EXERCISE DESCRIPTION:
Transcribe exactly each line of the entries, from the opening line to the line with "the analytic crux", with both of those lines included.

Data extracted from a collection

import Summits.QuantumAdvantage.QuantumAdvantage.Theorems.SosSandwichQueryPathBridge
import Summits.QuantumAdvantage.QuantumAdvantage.Theorems.SosSandwichCircuitToQuery
import Summits.QuantumAdvantage.QuantumAdvantage.Theorems.SosSandwichQueryOneBitSurrogate
import HarnessLib

/-!
# Route `SosSandwich`: calibration of the live analytic crux `AA_Q` — it holds for boundedly many queries

After the circuit→query bridge (`Theorems/SosSandwichCircuitToQuery.lean`, `Theorems/SosSandwichQueryPathBridge.lean`)
the analytic crux of route SosSandwich is `AA_Q`: every `T ≥ 1`-query quantum acceptance polynomial with `Var ≥ ε > 0`
has a variable of influence `≥ C (ε/T)^c`, constants UNIFORM in `T`.  This file pins in kernel what is unconditionally
known in the tree's model, so that the open content is located exactly:

* `aaQuery_expLoss` — the influence form of Aaronson–Ambainis' p. 6 remark: with the tree's PROVED
  Dinur–Friedgut–Kindler–O'Donnell bound (`dfko2007_influence_bounded_holds`), every quantum acceptance polynomial
  has a variable with `Inf_i ≥ ε^a / 2^{2 C T}` (`a, C` the DFKO constants) — an EXPONENTIAL loss in `T`;
* `aaQuery_of_queries_le` — consequently, for every `T₀`, `AA_Q` restricted to algorithms with `≤ T₀` queries HOLDS
  (constants `(c, C') = (a, 2^{-2 C T₀})`): the open content of the crux is precisely the UNIFORMITY in `T`
  (polynomial versus exponential loss), not any fixed number of queries;
* `pathBound_expLoss` — the same bound transported to restrictions of oracle-circuit acceptance polynomials over any
  unitary gate set (through the landed bridge `CircuitToQuery.exists_queryAlg_acceptPoly` and `exists_alg_restrictPath`):
  `Inf_i ≥ ε^a / 2^{2 C · thm23Degree}` path-wise, UNCONDITIONALLY — what the random-oracle transfer can use today.

Honest label: calibration (corollaries of a proved Literature theorem); no stub, crux or summit is proved.
Sources: AaronsonAmbainis2014 p. 6 and Thm. 7; DinurEtAl2007 Thm. 3; BealsEtAl2001 Lemma 4.1.
-/

noncomputable section

-- D-0017: single-conjunct summit ⇒ the duplicate `QuantumAdvantage.QuantumAdvantage` is mandated.
set_option linter.dupNamespace false

namespace Summit.QuantumAdvantage.QuantumAdvantage.Theorems.SosSandwich.QueryPathBridge

open Literature.Computability.Cryptography Literature.Computability.QuantumComplexity
open Summit.QuantumAdvantage.QuantumAdvantage.Cruxes.TransferPB.Birth

variable {N : ℕ}

/-- **`AA_Q` with exponential loss in the number of queries (unconditional).**  For the DFKO constants `a, C` of the
tree: every polynomial with the cube values of a `T`-query quantum algorithm and `Var ≥ ε > 0` has a variable with
`ε^a / 2^{C·(2T)} ≤ Inf_i` (the acceptance polynomial `Σ q_j²` has degree `≤ 2T` and values in `[0,1]`; variance and
influences depend only on cube values; `T = 0` is vacuous since then the cube values are constant).
[cite: DinurEtAl2007, Thm. 3] [cite: AaronsonAmbainis2014, p. 6 and Thm. 7 (i)] -/
theorem aaQuery_expLoss :
    ∃ (a C : ℕ), ∀ (N : ℕ) (Q : QQueryAlg N) (p : MvPolynomial (Fin N) ℝ) (ε : ℝ),
      (∀ x, evalBool p x = Q.acceptProb x) → 0 < ε → ε ≤ boolVariance p →
        ∃ i : Fin N, ε ^ a / (2 : ℝ) ^ (C * (2 * Q.queries)) ≤ influence i p := by
  obtain ⟨a, C, HD⟩ := dfko2007_influence_bounded_holds
  refine ⟨a, C, fun N Q p ε hp hε hv => ?_⟩
  rcases Nat.eq_zero_or_pos Q.queries with hT0 | hTpos
  · exfalso
    have h0 : boolVariance p = 0 := boolVariance_eq_zero_of_const p fun x y => by
      rw [hp, hp]; exact PBAAQuerySimulable.acceptProb_const_of_queries_eq_zero Q hT0 x y
    linarith
  obtain ⟨p₀, hpb, hdeg, hval⟩ := PBAAQuerySimulable.exists_pseudoBounded_acceptPoly Q
  have heq : evalBool p = evalBool p₀ := funext fun x => by rw [hp x, hval x]
  have hv0 : ε ≤ boolVariance p₀ := by
    have : boolVariance p = boolVariance p₀ := by unfold boolVariance; rw [heq]
    rw [← this]; exact hv
  obtain ⟨i, hi⟩ := HD N (2 * Q.queries) p₀ ε (by omega) hdeg hpb.bounded hε hv0
  refine ⟨i, ?_⟩
  have hinf : influence i p = influence i p₀ := by unfold influence; rw [heq]
  rw [hinf]
  exact hi

/-- **`AA_Q` holds for boundedly many queries.**  For every `T₀` there are constants `c, C' > 0` (namely the DFKO
exponent `a` and `C' = 2^{-2 C T₀}`) such that every polynomial with the cube values of a quantum algorithm making
`1 ≤ T ≤ T₀` queries and `Var ≥ ε > 0` has a variable with `C' (ε/T)^c ≤ Inf_i` — the shape of `AA_Q` (hypothesis of
`QueryRestrict.quantumQuerySimulable_of_aaQuery` / `pathBound_of_aaQuery_of_bridge`) on the sub-class `T ≤ T₀`.  So the
open content of the crux `AA_Q` is exactly the uniformity of the constants in `T`. [cite: DinurEtAl2007, Thm. 3]
[cite: AaronsonAmbainis2014, Conj. 6 and p. 6] -/
theorem aaQuery_of_queries_le (T₀ : ℕ) :
    ∃ (c : ℕ) (C' : ℝ), 0 < C' ∧ ∀ (N : ℕ) (Q : QQueryAlg N) (p : MvPolynomial (Fin N) ℝ) (ε : ℝ),
      Q.queries ≤ T₀ → 1 ≤ Q.queries → (∀ x, evalBool p x = Q.acceptProb x) → 0 < ε → ε ≤ boolVariance p →
        ∃ i : Fin N, C' * (ε / Q.queries) ^ c ≤ influence i p := by
  obtain ⟨a, C, H⟩ := aaQuery_expLoss
  refine ⟨a, 1 / (2 : ℝ) ^ (C * (2 * T₀)), by positivity, fun N Q p ε hT₀ hT hp hε hv => ?_⟩
  obtain ⟨i, hi⟩ := H N Q p ε hp hε hv
  refine ⟨i, le_trans ?_ hi⟩
  have hTpos : (1 : ℝ) ≤ Q.queries := by exact_mod_cast hT
  have hεT : (ε / Q.queries) ^ a ≤ ε ^ a := by
    apply pow_le_pow_left₀ (div_nonneg hε.le (by positivity))
    exact div_le_self hε.le hTpos
  have hpow : (2 : ℝ) ^ (C * (2 * Q.queries)) ≤ (2 : ℝ) ^ (C * (2 * T₀)) :=
    pow_le_pow_right₀ (by norm_num) (Nat.mul_le_mul_left C (Nat.mul_le_mul_left 2 hT₀))
  have h2pos : (0 : ℝ) < (2 : ℝ) ^ (C * (2 * Q.queries)) := by positivity
  calc 1 / (2 : ℝ) ^ (C * (2 * T₀)) * (ε / Q.queries) ^ a
      ≤ 1 / (2 : ℝ) ^ (C * (2 * Q.queries)) * ε ^ a := by
        apply mul_le_mul (one_div_le_one_div_of_le h2pos hpow) hεT (by positivity) (by positivity)
    _ = ε ^ a / (2 : ℝ) ^ (C * (2 * Q.queries)) := by ring

/-- **The path-wise bound with exponential loss, UNCONDITIONALLY** (any unitary gate set).  For restrictions of
oracle-circuit acceptance polynomials: `ε^a / 2^{C·(2·thm23Degree F x)} ≤ Inf_i` for some `i` whenever `Var ≥ ε > 0` — the
landed bridge `CircuitToQuery.exists_queryAlg_acceptPoly` puts `acceptPoly F x` in `Q_T` with `T = #oracle gates ≤ thm23Degree`,
restrictions stay in `Q_T` (`exists_alg_restrictPath`), and `aaQuery_expLoss` applies.  This is what the random-oracle
transfer can use today: a `2^{O(#oracle gates)}` (not `poly`) classical query cost. [cite: DinurEtAl2007, Thm. 3]
[cite: AaronsonAmbainis2014, Thm. 21 and p. 6] -/
theorem pathBound_expLoss {G : QGateSet} (hG : G.IsUnitary) :
    ∃ (a C : ℕ), ∀ (F : QCircuitFamily G) (x : List Bool)
      (ρ : List (Fin (numOracleBits F x) × Bool)) (ε : ℝ), 0 < ε →
      ε ≤ boolVariance (SimTreePB.restrictPath ρ (acceptPoly F x)) →
        ∃ i : Fin (numOracleBits F x),
          ε ^ a / (2 : ℝ) ^ (C * (2 * thm23Degree F x)) ≤ influence i (SimTreePB.restrictPath ρ (acceptPoly F x)) := by
  obtain ⟨a, C, H⟩ := aaQuery_expLoss
  refine ⟨a, C, fun F x ρ ε hε hv => ?_⟩
  rcases Nat.eq_zero_or_pos (numOracleBits F x) with hN0 | hNpos
  · exfalso
    have h0 := boolVariance_eq_zero_of_eq_zero hN0 (SimTreePB.restrictPath ρ (acceptPoly F x))
    linarith
  obtain ⟨Q, hQq, hQacc⟩ := CircuitToQuery.exists_queryAlg_acceptPoly F x hG hNpos
  have hQdeg : Q.queries ≤ thm23Degree F x := by rw [hQq]; unfold thm23Degree; omega
  obtain ⟨Q', hq, hacc⟩ := exists_alg_restrictPath ρ Q (acceptPoly F x) hQacc
  obtain ⟨i, hi⟩ := H _ Q' _ ε hacc hε hv
  refine ⟨i, le_trans ?_ hi⟩
  rw [hq]
  have hpow : (2 : ℝ) ^ (C * (2 * Q.queries)) ≤ (2 : ℝ) ^ (C * (2 * thm23Degree F x)) :=
    pow_le_pow_right₀ (by norm_num) (Nat.mul_le_mul_left C (Nat.mul_le_mul_left 2 hQdeg))
  exact div_le_div_of_nonneg_left (by positivity) (by positivity) hpow

/-- **Discharge of the inline hypothesis `Bridge`** of `pathBound_of_aaQuery_of_bridge` / `quantumAdvantage_of_aaQuery_of_bridge`
by the landed bridge (`CircuitToQuery.exists_queryAlg_acceptPoly`, Clifford+T is unitary): the conditional theorems of
`Theorems/SosSandwichQueryPathBridge.lean` are now unconditional in the bridge (the sibling file
`Theorems/SosSandwichTransferPBQueryCrux.lean` states the same conclusions directly). [cite: AaronsonAmbainis2014, Thm. 23 (proof)] -/
theorem bridge_holds : ∀ (F : QCircuitFamily cliffordT) (x : List Bool), 0 < numOracleBits F x →
    ∃ Q : QQueryAlg (numOracleBits F x), Q.queries ≤ thm23Degree F x ∧
      ∀ b, Q.acceptProb b = evalBool (acceptPoly F x) b := fun F x hN => by
  obtain ⟨Q, hQq, hQacc⟩ := CircuitToQuery.exists_queryAlg_acceptPoly F x cliffordT_isUnitary_holds hN
  exact ⟨Q, by rw [hQq]; unfold thm23Degree; omega, fun b => (hQacc b).symm⟩

/-- **The summit from `AA_Q`, via this lineage's conditional chain with the bridge discharged** (same statement as
`QueryCrux.quantumAdvantage_of_aaQuery`; recorded so that both halves of the split compose in the tree):
`AA_Q → RandomOracleHeurSeparation → PromiseLanguageLift → QuantumAdvantage`. [cite: AaronsonAmbainis2014, Thm. 7 (iii)] -/
theorem quantumAdvantage_of_aaQuery'
    (hAAQ : ∃ (c : ℕ) (C : ℝ), 0 < C ∧ ∀ (N : ℕ) (Q : QQueryAlg N) (p : MvPolynomial (Fin N) ℝ) (ε : ℝ),
      1 ≤ Q.queries → (∀ x, evalBool p x = Q.acceptProb x) → 0 < ε → ε ≤ boolVariance p →
        ∃ i : Fin N, C * (ε / Q.queries) ^ c ≤ influence i p)
    (hX : Summit.QuantumAdvantage.QuantumAdvantage.Theses.SosSandwich.RandomOracleHeurSeparation)
    (hPL : Summit.QuantumAdvantage.QuantumAdvantage.Theses.SosSandwich.PromiseLanguageLift) : _root_.QuantumAdvantage :=
  quantumAdvantage_of_aaQuery_of_bridge bridge_holds hAAQ hX hPL

/-! ### Appended: the `Q_T` line's single stub is crux-EQUIVALENT, unconditionally -/

/-- **`AA_Q ⟺ LevelDescent_Q`, unconditionally.**  The one open stub of the `Q_T` line — a variance-retaining,
influence-dominated surrogate that is one-query or top-homogeneous (`LevelDescent_Q`, right side) — is EQUIVALENT to the
crux `AA_Q` (left side): `→` is the one-bit one-query surrogate (`levelDescentQ_of_aaQuery`), `←` composes with the two
PROVED base rungs (`QueryTopLevel.aaQuery_of_levelDescentQ`: `OneQueryFrameAA_proof`, `queryHomogeneousRung` = Escudero
Gutiérrez Cor. 1.7).  So the `Q_T` line does not weaken the crux; it re-expresses it (the hypothesis `hH` of
`aaQuery_iff_levelDescentQ_of_homogeneousRungQ` is discharged). [cite: EscuderoGutierrez2023, Cor. 1.7 and Question 4.5]
[cite: AaronsonAmbainis2014, Conj. 6] -/
theorem aaQuery_iff_levelDescentQ :
    (∃ (c : ℕ) (C : ℝ), 0 < C ∧ ∀ (N : ℕ) (Q : QQueryAlg N) (p : MvPolynomial (Fin N) ℝ) (ε : ℝ),
      1 ≤ Q.queries → (∀ x, evalBool p x = Q.acceptProb x) → 0 < ε → ε ≤ boolVariance p →
        ∃ i : Fin N, C * (ε / Q.queries) ^ c ≤ influence i p) ↔
    (∃ (a : ℕ) (A B : ℝ), 0 < A ∧ 0 < B ∧
      ∀ (N : ℕ) (Q : QQueryAlg N) (p : MvPolynomial (Fin N) ℝ) (ε : ℝ), 1 ≤ Q.queries →
        (∀ x, evalBool p x = Q.acceptProb x) → 0 < ε → ε ≤ boolVariance p →
        ∃ (N' : ℕ) (Q' : QQueryAlg N') (q : MvPolynomial (Fin N') ℝ),
          1 ≤ Q'.queries ∧ Q'.queries ≤ Q.queries ∧ (∀ x, evalBool q x = Q'.acceptProb x) ∧
          (Q'.queries = 1 ∨ (∀ x : Fin N' → Bool,
            ∑ i : Fin N', (evalBool q x - evalBool q (Function.update x i (!x i))) =
              4 * (Q'.queries : ℝ) * (evalBool q x - boolAvg (evalBool q)))) ∧
          A * (ε / Q.queries) ^ a ≤ boolVariance q ∧
          ∀ i : Fin N', ∃ i' : Fin N, influence i q ≤ B * influence i' p) :=
  ⟨levelDescentQ_of_aaQuery, QueryTopLevel.aaQuery_of_levelDescentQ⟩

/-- **The summit from the `Q_T` line and the summit from the crux are the same theorem** (bookkeeping for the planner's
re-lining): `LevelDescent_Q → X_ROG → PL → QuantumAdvantage`, via `aaQuery_iff_levelDescentQ` and this lineage's chain.
[cite: AaronsonAmbainis2014, Thm. 7 (iii)] -/
theorem quantumAdvantage_of_levelDescentQ'
    (hLD : ∃ (a : ℕ) (A B : ℝ), 0 < A ∧ 0 < B ∧
      ∀ (N : ℕ) (Q : QQueryAlg N) (p : MvPolynomial (Fin N) ℝ) (ε : ℝ), 1 ≤ Q.queries →
        (∀ x, evalBool p x = Q.acceptProb x) → 0 < ε → ε ≤ boolVariance p →
        ∃ (N' : ℕ) (Q' : QQueryAlg N') (q : MvPolynomial (Fin N') ℝ),
          1 ≤ Q'.queries ∧ Q'.queries ≤ Q.queries ∧ (∀ x, evalBool q x = Q'.acceptProb x) ∧
          (Q'.queries = 1 ∨ (∀ x : Fin N' → Bool,
            ∑ i : Fin N', (evalBool q x - evalBool q (Function.update x i (!x i))) =
              4 * (Q'.queries : ℝ) * (evalBool q x - boolAvg (evalBool q)))) ∧
          A * (ε / Q.queries) ^ a ≤ boolVariance q ∧
          ∀ i : Fin N', ∃ i' : Fin N, influence i q ≤ B * influence i' p)
    (hX : Summit.QuantumAdvantage.QuantumAdvantage.Theses.SosSandwich.RandomOracleHeurSeparation)
    (hPL : Summit.QuantumAdvantage.QuantumAdvantage.Theses.SosSandwich.PromiseLanguageLift) : _root_.QuantumAdvantage :=
  quantumAdvantage_of_aaQuery' (aaQuery_iff_levelDescentQ.2 hLD) hX hPL

end Summit.QuantumAdvantage.QuantumAdvantage.Theorems.SosSandwich.QueryPathBridge

end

RESPONSE:
import Summits.QuantumAdvantage.QuantumAdvantage.Theorems.SosSandwichQueryPathBridge
import Summits.QuantumAdvantage.QuantumAdvantage.Theorems.SosSandwichCircuitToQuery
import Summits.QuantumAdvantage.QuantumAdvantage.Theorems.SosSandwichQueryOneBitSurrogate
import HarnessLib

/-!
# Route `SosSandwich`: calibration of the live analytic crux `AA_Q` — it holds for boundedly many queries

After the circuit→query bridge (`Theorems/SosSandwichCircuitToQuery.lean`, `Theorems/SosSandwichQueryPathBridge.lean`)
the analytic crux of route SosSandwich is `AA_Q`: every `T ≥ 1`-query quantum acceptance polynomial with `Var ≥ ε > 0`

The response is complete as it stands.